The mobile payments industry has seen a huge growth over the last years. According to an article by André Stoorvogel, head of marketing at Rambus Bell ID, a seamless customer experience is the key factor that is driving the industry.
The adoption of mobile phones has influenced consumer demands and changed the way people interact with retailers and pay for things. Customers are expecting more convenient, secure and faster methods of making purchases.
This has already been achieved in-app with such platforms as Uber, which demonstrates how frictionless payments create a positive customer experience. The service lets users to complete payments without using credit cards or payment apps.
Still, with the development of the Internet of Things and new technologies, like biometrics, computer vision, and artificial intelligence, we are getting closer to providing a frictionless in-store experience.

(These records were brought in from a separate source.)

import Summits.HubbardSuperconductivity.HubbardSuperconductivity.Theorems.AnisotropyChordTransferFibre3FinXC2Eval
import Summits.HubbardSuperconductivity.HubbardSuperconductivity.Theorems.AnisotropyChordTransferFibre3FinXC2P21dj
import Summits.HubbardSuperconductivity.HubbardSuperconductivity.Theorems.AnisotropyChordTransferFibre3FinXC2P21dk

/-!
# Route `AnisotropyChord` / H0 rotor rung: FIN XBC2 combined (rows `N₁` + C) certificate at `L = 21` — cell facts, part `dj`

Kernel facts `xbcCellAny2 21 (49/50) 20 la lb (c, bn) = true` (evaluator `…FinXC2Eval` on `…FinXB2Eval`, point wedges rewritten to certified literal tables `…FinXC2P21*`) for 1 λ-cell(s)
(`…FinXC2Eval.xbcCheck2`; cell design: g5 `xbc_design.py` (≤ 2.5 % cells, b = bn/20 ≥ 1.04·b_cell), mirrors `xb_mirror.py`/`xc_mirror.py`); assembled in `…FinXC2TwentyOne`.
Prover seat `hubbard-h0-rotor-p3` g6; helper for piece A = stmt-HubbardSuperconductivity-23918 of rung 19089 (`--supports`, helper class).
WHAT THIS IS NOT: nothing here proves superconductivity in the Hubbard model (rotor TARGET as worded stays FALSE, g15 verdict); kernel facts for the FIN certificate of TWO hypotheses (rows `N₁`, C) of ONE conditional reduction.  Tree imports only; no sorry, no new axioms.
-/

set_option linter.dupNamespace false

namespace Summit.HubbardSuperconductivity.HubbardSuperconductivity.Theorems.AnisotropyChord.Transfer.Fibre3

namespace FinXB

set_option maxHeartbeats 4000000 in
/-- kernel fact: cell 128 at `L = 21` (certified, (c, bn) = ((11/20 : ℚ), 21)). [folklore] -/
theorem xbc2c21_128 : xbcCellAny2 21 (49/50 : ℚ) 20 2873538323688848 2945376781781070 ((11/20 : ℚ), (21 : ℕ)) = true := by
  unfold xbcCellAny2
  rw [twc21_113_eq, twc21_114_eq]
  decide +kernel

end FinXB

end Summit.HubbardSuperconductivity.HubbardSuperconductivity.Theorems.AnisotropyChord.Transfer.Fibre3
import Mathlib
import Literature.Analysis.FluidPDE.TypeIAncientMild
import Literature.Analysis.FluidPDE.HyperbolicDSSOrbit
import Literature.Analysis.FluidPDE.VorticityCalculus
import Literature.Analysis.FluidPDE.RadialSmoothCutoff
import Summits.NavierStokesRegularity.NavierStokesRegularity.Theorems.SqueezeCycleMustSqueezeAlgebra

/-!
# drefute evidence — the cheap pieces of the lead's skeleton v1 (line `outward-drift-signed-flux`)

Sorry-free proofs of: `stub_simDictionary` part (i) (`‖U‖ ≤ C`), `stub_gradEnergyBasic` parts (i) and
(iii) (nonnegativity, monotonicity in the radius), `stub_divCurlBalls` parts (iii) and (iv)
(`E(R) ≤ ∫φ_R|∇U|²_F`, `Z_R ↑` in `R`), plus the regularity facts they rest on (slices of the orbit are
smooth; the Frobenius density and the cut-off enstrophy density are continuous, the latter compactly
supported).  For the lead to paste.
-/

noncomputable section

open MeasureTheory Set Filter Real Metric
open scoped ContDiff
open Literature.Analysis.FluidPDE

namespace Drefute

local notation "ℝ³" => EuclideanSpace ℝ (Fin 3)

variable {C : ℝ} {u : ℝ → ℝ³ → ℝ³}

/-- Slices of the similarity orbit of a class element are smooth. -/
theorem contDiff_lerayOrbit_slice (hu : IsTypeIAncientMild C u) (s : ℝ) {n : ℕ∞} :
    ContDiff ℝ n (lerayOrbit u s) := by
  have h : ContDiff ℝ n (Function.uncurry (lerayOrbit u)) :=
    contDiff_uncurry_lerayOrbit (hu.1.of_le (by exact_mod_cast le_top))
  exact h.comp (contDiff_prodMk_right s)

/-- **stub_simDictionary (i)**: `‖U(s,y)‖ ≤ C` from H4. -/
theorem norm_lerayOrbit_le (hu : IsTypeIAncientMild C u) (s : ℝ) (y : ℝ³) :
    ‖lerayOrbit u s y‖ ≤ C := by
  have hpos : 0 < Real.exp (-s / 2) := Real.exp_pos _
  have key := hu.2.2.2 (-Real.exp (-s)) (by simpa using Real.exp_pos (-s)) (Real.exp (-s / 2) • y)
  rw [neg_neg, sqrt_exp_neg] at key
  rw [lerayOrbit_apply, norm_smul, Real.norm_of_nonneg hpos.le]
  calc Real.exp (-s / 2) * ‖u (-Real.exp (-s)) (Real.exp (-s / 2) • y)‖
      ≤ Real.exp (-s / 2) * (C / Real.exp (-s / 2)) := by gcongr
    _ = C := by field_simp
import Summits.CriticalPhenomena.PercolationContinuityZ3.Theorems.PercNearOneGluingNoHeavyLowerTailIncStarTwoCutFXCertData1
import Summits.CriticalPhenomena.PercolationContinuityZ3.Theorems.PercNearOneGluingNoHeavyLowerTailIncStarTwoCutFXCertData2
import Summits.CriticalPhenomena.PercolationContinuityZ3.Theorems.PercNearOneGluingNoHeavyLowerTailIncStarTwoCutFXCertTargetPos
import Summits.CriticalPhenomena.PercolationContinuityZ3.Theorems.PercNearOneGluingNoHeavyLowerTailIncStarTwoCutFXCertTargetNeg
import HarnessLib

/-!
# MODE B, XVI: the (FX) certificate identity, checked (COMPUTATIONAL: one `native_decide`)

Support file for the Sahi programme (`--supports stmt-CriticalPhenomena-4575`, prover prim-sahi-p2 gen 27).  `fx_cert_checkN`: the normal forms of
`D·(FX)` (`fxTargetPos/Neg`, D = 166668) and of `Σ_blocks mult·row` (`fxBlocks`, 158 rows, 4956 multiplier terms: four-functions / BHK 1.1 rows as
`prod` masks, the two far stars and `σ·Cov(B_∪,C_∪)` as `e3` masks, nonnegative monomials, `c_q` multipliers) coincide — evaluated by `native_decide` exactly like
`…CubicFourPointL1Cert` (computational ancestry `Lean.ofReduceBool`).  By `denote_eq_of_fcheckN` the identity holds in `ℝ`; the SEMANTIC discharge (each `prod` row an
instance of `prodBernoulli_fourEvents` / `bhk_thm_1_1` on the far cells of the two-cut, the two far stars as inductive hypotheses, `c_q ≥ 0` by Harris on the class law)
and the assembly into `hFX` of `incStar_nonneg_of_twoCut_rootSideTarget_of_FX` are the successor's files.  Memo §11–§13, PROOF-E3 (37l).
-/

namespace Summit.CriticalPhenomena.PercolationContinuityZ3.Theorems

namespace IncStarTwoCut.FXCert

open Lean.Grind.CommRing FourPointCert

/-- All certificate blocks of (FX). [this work] -/
def fxBlocks : List FBlock := fxBlocks1 ++ fxBlocks2

set_option maxRecDepth 100000 in
/-- **The (FX) certificate identity** `D·(FX) = Σ_blocks mult·row` (COMPUTATIONAL: `native_decide`). [this work] -/
theorem fx_cert_checkN : fcheckN fxTargetPos fxTargetNeg fxBlocks = true := by
  native_decide

end IncStarTwoCut.FXCert

end Summit.CriticalPhenomena.PercolationContinuityZ3.Theorems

The commerce giant Amazon developed its own payment solution that allows shoppers to walk into the store, choose an item and walk out without using their credit cards and waiting in a queue. The only thing buyers need is to have the Amazon Go app installed on their smartphones. Apart from Amazon Go, we’ll definitely see other projects in the next years that aim to speed up in-store payment process.
“Increased consumer awareness, ever-expanding acceptance and more mature offerings means that the various OEM Pay platforms will continue to go from nascent to mainstream in 2017,” Stoorvogel said.
“The conversation surrounding mobile payments, however, will change. With ‘tap and go’ cultures becoming increasingly engrained, consumers now expect to be able to make contactless payments. The added convenience of paying with your mobile device is no longer the main driver of adoption.”
China is now the globe’s largest mobile payments market, accounting for more than $235 billion in 2015. WeChat and AliPay are dominating the local market, which operated in isolation because of the regulatory environment in China. However, both platforms are planning global expansion what will likely influence the overall payments industry.
With continued advancements in payment technology, customer expectations are also getting higher. While mobile payments become more widespread, people expect to be able to conduct contactless payments.
A large number of retailers are working on their own payment apps to have control over the payment process. Merchants are focused on providing a unique buying experience, including value-added services, such as loyalty, couponing, and rewards programs.
“In addition, initiatives such as QR code mobile payments are enabling retailers to keep the payment process ‘in-house’ and reduce network fees. QR codes may not necessarily be the future, but the trend of retailers identifying and developing alternative payment channels is here to stay,” Stoorvogel stated.